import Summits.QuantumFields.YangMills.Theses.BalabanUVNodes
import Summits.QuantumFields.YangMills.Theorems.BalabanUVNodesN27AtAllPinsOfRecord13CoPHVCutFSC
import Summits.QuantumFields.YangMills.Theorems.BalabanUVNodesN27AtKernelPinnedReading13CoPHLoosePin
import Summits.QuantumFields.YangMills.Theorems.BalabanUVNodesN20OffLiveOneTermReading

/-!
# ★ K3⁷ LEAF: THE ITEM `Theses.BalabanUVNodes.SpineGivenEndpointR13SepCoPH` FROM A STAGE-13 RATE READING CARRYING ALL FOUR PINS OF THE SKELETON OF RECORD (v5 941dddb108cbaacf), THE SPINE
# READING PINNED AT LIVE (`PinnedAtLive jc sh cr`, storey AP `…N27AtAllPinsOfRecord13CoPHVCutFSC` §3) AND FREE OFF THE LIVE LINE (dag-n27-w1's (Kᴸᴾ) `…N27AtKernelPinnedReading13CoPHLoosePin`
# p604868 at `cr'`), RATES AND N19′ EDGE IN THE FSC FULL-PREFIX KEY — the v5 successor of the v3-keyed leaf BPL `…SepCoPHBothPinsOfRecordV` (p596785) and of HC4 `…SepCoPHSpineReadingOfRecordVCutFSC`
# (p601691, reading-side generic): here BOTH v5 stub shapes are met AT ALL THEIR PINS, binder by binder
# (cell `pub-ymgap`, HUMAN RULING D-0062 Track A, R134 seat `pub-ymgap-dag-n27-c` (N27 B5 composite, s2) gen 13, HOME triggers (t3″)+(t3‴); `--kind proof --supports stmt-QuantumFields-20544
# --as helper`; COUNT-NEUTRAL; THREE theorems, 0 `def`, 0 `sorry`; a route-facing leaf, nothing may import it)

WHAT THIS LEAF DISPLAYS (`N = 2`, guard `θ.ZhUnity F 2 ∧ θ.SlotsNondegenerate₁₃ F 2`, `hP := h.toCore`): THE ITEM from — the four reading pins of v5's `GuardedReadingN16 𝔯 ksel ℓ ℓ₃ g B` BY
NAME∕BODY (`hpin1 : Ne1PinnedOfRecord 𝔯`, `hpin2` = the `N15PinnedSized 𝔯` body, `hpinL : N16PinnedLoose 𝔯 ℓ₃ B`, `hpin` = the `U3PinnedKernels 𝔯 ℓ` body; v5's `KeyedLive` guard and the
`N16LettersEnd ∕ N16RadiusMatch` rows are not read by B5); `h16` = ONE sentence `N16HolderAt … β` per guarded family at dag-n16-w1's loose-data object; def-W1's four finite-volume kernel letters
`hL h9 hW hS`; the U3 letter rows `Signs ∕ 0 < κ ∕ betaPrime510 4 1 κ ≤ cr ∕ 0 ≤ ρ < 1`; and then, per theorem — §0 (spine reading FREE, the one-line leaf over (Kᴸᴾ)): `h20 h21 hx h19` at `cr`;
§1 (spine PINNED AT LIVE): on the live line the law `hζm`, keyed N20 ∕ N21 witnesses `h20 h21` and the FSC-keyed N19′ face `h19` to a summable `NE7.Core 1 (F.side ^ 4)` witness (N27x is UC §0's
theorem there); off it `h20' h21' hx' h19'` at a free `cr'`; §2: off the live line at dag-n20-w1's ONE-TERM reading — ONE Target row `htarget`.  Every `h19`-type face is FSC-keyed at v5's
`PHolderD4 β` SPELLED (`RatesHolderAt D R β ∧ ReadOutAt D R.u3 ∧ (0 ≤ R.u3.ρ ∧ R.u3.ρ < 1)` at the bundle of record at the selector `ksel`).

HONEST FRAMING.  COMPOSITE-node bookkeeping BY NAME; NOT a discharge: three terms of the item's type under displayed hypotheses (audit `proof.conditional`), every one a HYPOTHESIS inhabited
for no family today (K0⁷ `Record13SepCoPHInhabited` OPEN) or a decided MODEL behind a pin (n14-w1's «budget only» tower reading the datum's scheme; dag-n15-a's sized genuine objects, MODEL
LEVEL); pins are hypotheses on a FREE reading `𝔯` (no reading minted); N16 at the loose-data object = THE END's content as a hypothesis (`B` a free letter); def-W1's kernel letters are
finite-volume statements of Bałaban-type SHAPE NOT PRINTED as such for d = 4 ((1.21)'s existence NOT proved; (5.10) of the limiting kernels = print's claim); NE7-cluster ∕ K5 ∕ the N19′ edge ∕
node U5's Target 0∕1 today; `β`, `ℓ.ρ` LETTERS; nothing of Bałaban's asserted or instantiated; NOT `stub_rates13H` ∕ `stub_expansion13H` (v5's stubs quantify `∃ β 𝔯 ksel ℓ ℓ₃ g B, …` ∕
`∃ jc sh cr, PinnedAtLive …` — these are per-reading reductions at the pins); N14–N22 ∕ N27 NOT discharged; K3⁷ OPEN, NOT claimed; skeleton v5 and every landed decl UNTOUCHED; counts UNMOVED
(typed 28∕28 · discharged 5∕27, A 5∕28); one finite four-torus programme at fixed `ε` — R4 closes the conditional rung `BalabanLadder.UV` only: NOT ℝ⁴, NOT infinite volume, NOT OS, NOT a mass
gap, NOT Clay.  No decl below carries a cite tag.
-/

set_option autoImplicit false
_ _ _
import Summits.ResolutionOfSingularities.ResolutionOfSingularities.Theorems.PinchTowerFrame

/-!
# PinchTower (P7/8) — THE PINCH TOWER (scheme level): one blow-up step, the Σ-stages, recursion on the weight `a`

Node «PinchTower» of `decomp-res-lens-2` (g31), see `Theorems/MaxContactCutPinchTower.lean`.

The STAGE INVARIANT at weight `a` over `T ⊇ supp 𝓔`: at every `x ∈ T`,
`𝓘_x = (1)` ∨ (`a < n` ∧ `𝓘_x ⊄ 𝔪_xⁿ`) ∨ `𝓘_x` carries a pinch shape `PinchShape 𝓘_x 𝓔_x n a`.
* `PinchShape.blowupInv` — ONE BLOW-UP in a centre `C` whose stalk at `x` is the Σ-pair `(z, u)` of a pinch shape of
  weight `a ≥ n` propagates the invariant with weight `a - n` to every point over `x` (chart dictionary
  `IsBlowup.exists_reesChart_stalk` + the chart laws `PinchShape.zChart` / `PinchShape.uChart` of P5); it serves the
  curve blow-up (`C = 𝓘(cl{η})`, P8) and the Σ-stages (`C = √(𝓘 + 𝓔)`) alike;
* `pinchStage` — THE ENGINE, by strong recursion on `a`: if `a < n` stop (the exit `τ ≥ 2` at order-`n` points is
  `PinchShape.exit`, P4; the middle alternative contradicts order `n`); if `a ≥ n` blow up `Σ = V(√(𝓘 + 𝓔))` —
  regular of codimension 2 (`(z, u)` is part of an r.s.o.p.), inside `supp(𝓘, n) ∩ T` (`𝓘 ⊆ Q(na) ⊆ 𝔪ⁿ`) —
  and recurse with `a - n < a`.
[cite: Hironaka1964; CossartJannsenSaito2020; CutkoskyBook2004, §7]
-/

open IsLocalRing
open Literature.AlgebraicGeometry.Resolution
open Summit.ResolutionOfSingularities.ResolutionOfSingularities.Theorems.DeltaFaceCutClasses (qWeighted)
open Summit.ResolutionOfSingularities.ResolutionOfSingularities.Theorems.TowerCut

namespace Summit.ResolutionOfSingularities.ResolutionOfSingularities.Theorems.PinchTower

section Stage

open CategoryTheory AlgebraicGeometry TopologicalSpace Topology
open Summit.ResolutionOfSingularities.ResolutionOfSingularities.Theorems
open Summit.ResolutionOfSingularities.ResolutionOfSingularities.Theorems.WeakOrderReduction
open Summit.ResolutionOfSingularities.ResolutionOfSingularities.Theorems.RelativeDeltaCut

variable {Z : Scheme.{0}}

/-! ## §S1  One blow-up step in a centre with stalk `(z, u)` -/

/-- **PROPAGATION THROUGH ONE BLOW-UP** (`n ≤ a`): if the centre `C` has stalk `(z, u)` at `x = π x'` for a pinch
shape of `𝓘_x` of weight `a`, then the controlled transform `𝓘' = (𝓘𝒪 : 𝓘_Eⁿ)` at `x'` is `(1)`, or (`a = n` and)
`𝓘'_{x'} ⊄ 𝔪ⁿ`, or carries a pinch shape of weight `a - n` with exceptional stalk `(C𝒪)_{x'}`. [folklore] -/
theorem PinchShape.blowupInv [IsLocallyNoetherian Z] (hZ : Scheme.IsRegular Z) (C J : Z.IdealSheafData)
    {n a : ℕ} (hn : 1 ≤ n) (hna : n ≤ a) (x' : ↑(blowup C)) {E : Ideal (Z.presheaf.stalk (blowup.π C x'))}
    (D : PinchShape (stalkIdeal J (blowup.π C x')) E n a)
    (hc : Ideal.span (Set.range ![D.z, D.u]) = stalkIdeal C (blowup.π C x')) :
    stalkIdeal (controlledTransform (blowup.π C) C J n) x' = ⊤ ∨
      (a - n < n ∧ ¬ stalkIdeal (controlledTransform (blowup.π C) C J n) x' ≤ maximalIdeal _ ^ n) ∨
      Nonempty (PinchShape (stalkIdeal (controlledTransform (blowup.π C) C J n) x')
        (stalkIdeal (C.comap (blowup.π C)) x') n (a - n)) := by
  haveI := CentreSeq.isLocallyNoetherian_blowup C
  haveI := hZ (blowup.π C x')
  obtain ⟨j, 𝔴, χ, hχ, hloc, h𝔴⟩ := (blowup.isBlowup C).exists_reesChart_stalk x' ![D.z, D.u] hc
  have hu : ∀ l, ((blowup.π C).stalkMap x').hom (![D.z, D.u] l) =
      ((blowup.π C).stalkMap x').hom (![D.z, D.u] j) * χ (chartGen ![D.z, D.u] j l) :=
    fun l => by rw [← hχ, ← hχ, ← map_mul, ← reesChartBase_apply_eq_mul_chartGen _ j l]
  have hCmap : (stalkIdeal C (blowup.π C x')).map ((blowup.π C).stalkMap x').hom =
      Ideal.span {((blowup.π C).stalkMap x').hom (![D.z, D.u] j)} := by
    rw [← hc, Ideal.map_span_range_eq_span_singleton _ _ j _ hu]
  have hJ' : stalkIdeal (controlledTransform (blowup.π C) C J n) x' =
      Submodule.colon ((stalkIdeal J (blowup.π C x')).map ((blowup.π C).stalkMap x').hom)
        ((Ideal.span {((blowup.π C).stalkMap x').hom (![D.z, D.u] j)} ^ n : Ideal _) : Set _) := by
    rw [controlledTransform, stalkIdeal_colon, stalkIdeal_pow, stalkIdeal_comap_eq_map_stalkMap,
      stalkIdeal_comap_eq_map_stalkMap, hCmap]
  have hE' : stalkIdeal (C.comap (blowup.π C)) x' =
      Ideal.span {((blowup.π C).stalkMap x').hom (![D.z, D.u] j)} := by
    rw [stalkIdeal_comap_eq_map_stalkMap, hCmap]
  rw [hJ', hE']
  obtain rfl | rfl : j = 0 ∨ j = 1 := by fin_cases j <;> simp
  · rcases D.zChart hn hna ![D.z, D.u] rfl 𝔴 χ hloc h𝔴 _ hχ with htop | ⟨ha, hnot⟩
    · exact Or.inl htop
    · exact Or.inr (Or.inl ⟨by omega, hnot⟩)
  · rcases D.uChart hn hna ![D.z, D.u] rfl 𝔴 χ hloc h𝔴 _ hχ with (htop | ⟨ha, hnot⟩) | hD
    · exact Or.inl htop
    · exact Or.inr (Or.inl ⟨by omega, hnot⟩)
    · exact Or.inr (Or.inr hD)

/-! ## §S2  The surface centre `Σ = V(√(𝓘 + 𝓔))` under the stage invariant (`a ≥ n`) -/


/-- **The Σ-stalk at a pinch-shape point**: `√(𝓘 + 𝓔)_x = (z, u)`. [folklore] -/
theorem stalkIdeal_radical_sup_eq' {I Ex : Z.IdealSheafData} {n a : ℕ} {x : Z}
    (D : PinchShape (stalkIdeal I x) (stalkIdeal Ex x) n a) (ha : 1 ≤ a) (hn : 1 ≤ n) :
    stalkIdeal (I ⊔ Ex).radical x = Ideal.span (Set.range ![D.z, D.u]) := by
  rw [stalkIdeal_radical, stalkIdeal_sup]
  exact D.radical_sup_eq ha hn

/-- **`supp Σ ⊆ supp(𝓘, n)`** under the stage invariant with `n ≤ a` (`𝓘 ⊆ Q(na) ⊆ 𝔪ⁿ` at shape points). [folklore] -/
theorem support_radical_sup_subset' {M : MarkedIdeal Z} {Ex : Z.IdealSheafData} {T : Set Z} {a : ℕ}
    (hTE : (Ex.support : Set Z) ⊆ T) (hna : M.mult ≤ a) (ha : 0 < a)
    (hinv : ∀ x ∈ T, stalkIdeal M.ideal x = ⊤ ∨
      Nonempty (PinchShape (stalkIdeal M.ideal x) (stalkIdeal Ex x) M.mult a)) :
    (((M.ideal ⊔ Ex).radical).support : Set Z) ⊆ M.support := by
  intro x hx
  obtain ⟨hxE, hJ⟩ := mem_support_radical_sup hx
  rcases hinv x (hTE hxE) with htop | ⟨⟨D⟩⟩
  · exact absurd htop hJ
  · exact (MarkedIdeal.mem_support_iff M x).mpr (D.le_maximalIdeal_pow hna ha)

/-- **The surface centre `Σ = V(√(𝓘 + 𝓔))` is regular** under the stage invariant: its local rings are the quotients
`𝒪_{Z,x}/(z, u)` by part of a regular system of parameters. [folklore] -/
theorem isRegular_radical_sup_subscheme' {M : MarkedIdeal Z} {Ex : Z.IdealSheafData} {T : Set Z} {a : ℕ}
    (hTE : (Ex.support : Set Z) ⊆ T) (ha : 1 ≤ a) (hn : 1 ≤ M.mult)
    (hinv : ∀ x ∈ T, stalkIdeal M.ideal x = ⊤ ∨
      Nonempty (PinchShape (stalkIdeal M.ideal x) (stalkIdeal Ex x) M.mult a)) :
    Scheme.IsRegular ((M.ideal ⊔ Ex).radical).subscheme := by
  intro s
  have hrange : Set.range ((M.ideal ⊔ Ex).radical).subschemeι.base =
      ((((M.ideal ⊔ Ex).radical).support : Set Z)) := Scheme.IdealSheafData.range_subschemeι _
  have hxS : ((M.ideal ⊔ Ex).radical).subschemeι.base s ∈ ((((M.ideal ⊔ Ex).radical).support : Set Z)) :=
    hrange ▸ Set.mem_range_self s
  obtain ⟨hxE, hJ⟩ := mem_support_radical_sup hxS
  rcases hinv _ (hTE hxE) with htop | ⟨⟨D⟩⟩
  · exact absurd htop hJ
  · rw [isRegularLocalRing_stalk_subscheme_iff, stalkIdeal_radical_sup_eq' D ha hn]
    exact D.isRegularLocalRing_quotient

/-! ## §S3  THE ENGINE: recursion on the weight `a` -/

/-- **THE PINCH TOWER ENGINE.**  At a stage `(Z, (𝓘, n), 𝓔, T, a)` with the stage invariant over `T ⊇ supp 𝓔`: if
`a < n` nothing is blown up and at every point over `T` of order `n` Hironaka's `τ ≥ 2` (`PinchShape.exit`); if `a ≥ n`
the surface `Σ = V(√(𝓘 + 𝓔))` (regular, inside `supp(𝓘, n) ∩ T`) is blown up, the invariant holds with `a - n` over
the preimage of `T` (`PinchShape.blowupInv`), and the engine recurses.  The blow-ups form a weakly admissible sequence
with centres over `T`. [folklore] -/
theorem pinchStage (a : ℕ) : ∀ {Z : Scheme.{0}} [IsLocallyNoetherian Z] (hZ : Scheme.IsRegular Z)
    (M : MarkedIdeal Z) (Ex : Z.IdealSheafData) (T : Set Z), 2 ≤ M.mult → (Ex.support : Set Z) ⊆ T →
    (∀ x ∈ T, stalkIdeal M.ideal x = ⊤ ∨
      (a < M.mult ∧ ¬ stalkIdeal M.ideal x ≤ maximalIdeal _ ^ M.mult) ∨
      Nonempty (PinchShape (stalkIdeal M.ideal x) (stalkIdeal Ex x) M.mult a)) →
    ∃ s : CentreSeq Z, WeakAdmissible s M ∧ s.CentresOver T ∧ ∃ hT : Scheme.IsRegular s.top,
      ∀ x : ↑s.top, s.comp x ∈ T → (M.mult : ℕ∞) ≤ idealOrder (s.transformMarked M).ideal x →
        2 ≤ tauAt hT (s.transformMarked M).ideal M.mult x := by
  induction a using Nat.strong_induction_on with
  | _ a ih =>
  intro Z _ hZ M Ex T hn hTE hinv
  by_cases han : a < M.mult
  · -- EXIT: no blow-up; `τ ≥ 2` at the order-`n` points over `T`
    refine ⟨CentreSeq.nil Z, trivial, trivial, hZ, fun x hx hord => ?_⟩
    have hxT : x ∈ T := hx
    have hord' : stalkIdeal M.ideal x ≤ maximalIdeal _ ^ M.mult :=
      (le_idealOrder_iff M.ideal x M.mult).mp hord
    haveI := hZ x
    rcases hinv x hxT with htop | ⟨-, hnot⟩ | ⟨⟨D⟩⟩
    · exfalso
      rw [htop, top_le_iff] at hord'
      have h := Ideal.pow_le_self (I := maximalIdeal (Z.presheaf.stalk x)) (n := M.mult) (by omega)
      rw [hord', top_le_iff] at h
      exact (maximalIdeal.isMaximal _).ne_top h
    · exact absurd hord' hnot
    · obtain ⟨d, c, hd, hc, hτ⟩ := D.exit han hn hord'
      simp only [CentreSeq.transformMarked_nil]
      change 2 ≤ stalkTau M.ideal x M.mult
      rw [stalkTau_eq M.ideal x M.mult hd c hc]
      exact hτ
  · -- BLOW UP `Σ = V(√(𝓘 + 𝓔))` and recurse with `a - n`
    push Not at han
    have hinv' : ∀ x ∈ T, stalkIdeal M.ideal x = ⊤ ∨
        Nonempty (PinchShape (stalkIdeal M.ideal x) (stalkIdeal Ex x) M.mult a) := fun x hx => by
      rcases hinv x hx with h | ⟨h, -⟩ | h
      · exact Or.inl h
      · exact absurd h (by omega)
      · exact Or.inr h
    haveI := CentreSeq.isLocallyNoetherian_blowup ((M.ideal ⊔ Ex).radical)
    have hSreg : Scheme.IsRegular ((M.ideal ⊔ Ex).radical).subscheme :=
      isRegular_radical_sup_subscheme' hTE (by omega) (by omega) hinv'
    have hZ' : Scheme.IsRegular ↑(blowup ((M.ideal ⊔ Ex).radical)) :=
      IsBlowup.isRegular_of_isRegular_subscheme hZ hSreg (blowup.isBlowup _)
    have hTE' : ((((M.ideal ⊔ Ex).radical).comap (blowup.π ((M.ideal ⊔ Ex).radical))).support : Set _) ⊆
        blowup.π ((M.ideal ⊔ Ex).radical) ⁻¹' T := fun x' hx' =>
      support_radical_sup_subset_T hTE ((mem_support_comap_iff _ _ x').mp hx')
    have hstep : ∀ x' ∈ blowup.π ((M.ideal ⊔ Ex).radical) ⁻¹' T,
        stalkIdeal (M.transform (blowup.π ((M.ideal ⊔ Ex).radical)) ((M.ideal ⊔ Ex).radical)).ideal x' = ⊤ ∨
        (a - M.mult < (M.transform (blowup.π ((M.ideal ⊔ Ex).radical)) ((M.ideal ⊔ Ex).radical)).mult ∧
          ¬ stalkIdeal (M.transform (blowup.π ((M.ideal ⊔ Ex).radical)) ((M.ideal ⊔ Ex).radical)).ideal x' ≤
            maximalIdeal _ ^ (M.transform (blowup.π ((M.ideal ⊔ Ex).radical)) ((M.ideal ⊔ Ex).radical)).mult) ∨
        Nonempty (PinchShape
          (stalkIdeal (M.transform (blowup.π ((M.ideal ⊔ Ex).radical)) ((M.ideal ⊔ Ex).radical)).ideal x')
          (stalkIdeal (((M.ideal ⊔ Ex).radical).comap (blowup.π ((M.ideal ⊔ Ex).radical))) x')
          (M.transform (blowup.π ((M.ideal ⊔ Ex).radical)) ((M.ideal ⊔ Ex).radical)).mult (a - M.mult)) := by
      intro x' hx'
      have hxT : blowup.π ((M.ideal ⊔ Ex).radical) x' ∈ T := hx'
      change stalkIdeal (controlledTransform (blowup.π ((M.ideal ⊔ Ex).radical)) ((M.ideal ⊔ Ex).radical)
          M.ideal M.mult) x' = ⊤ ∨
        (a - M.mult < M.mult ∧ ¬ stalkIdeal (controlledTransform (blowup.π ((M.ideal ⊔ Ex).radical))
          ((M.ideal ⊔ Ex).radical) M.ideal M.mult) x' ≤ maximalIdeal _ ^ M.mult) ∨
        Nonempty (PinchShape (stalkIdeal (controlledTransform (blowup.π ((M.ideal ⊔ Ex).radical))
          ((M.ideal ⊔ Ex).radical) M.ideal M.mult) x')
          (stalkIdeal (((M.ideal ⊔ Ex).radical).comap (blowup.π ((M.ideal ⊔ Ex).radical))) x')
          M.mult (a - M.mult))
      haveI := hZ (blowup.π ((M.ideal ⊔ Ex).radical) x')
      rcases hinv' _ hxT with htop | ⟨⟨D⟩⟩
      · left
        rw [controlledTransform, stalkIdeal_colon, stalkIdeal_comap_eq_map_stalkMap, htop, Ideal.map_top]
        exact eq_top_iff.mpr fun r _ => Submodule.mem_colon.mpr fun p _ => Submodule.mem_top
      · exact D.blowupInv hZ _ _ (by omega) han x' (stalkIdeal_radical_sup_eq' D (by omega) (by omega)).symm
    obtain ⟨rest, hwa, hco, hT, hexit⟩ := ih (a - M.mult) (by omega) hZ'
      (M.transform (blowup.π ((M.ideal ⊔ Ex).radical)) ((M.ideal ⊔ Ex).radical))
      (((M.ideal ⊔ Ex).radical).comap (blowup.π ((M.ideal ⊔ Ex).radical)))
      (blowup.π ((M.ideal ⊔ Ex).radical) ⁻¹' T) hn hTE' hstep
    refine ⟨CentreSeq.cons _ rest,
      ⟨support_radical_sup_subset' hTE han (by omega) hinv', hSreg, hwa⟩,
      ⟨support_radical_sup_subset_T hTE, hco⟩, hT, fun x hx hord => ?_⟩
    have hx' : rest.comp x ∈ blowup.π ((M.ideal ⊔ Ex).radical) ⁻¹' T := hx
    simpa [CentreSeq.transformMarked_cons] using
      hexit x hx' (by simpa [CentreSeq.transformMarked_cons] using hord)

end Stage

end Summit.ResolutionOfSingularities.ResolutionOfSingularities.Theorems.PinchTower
_ _ _
● WHAT THE TASK REQUIRES
Reproduce the entries above exactly, but only the lines between the line holding "change stalkIdeal (controlledTransform" and the line holding "((M.ideal ⊔ Ex).radical) M.ideal M.mult) x' ≤", inclusive.

● REPLY
      change stalkIdeal (controlledTransform (blowup.π ((M.ideal ⊔ Ex).radical)) ((M.ideal ⊔ Ex).radical)
          M.ideal M.mult) x' = ⊤ ∨
        (a - M.mult < M.mult ∧ ¬ stalkIdeal (controlledTransform (blowup.π ((M.ideal ⊔ Ex).radical))
          ((M.ideal ⊔ Ex).radical) M.ideal M.mult) x' ≤ maximalIdeal _ ^ M.mult) ∨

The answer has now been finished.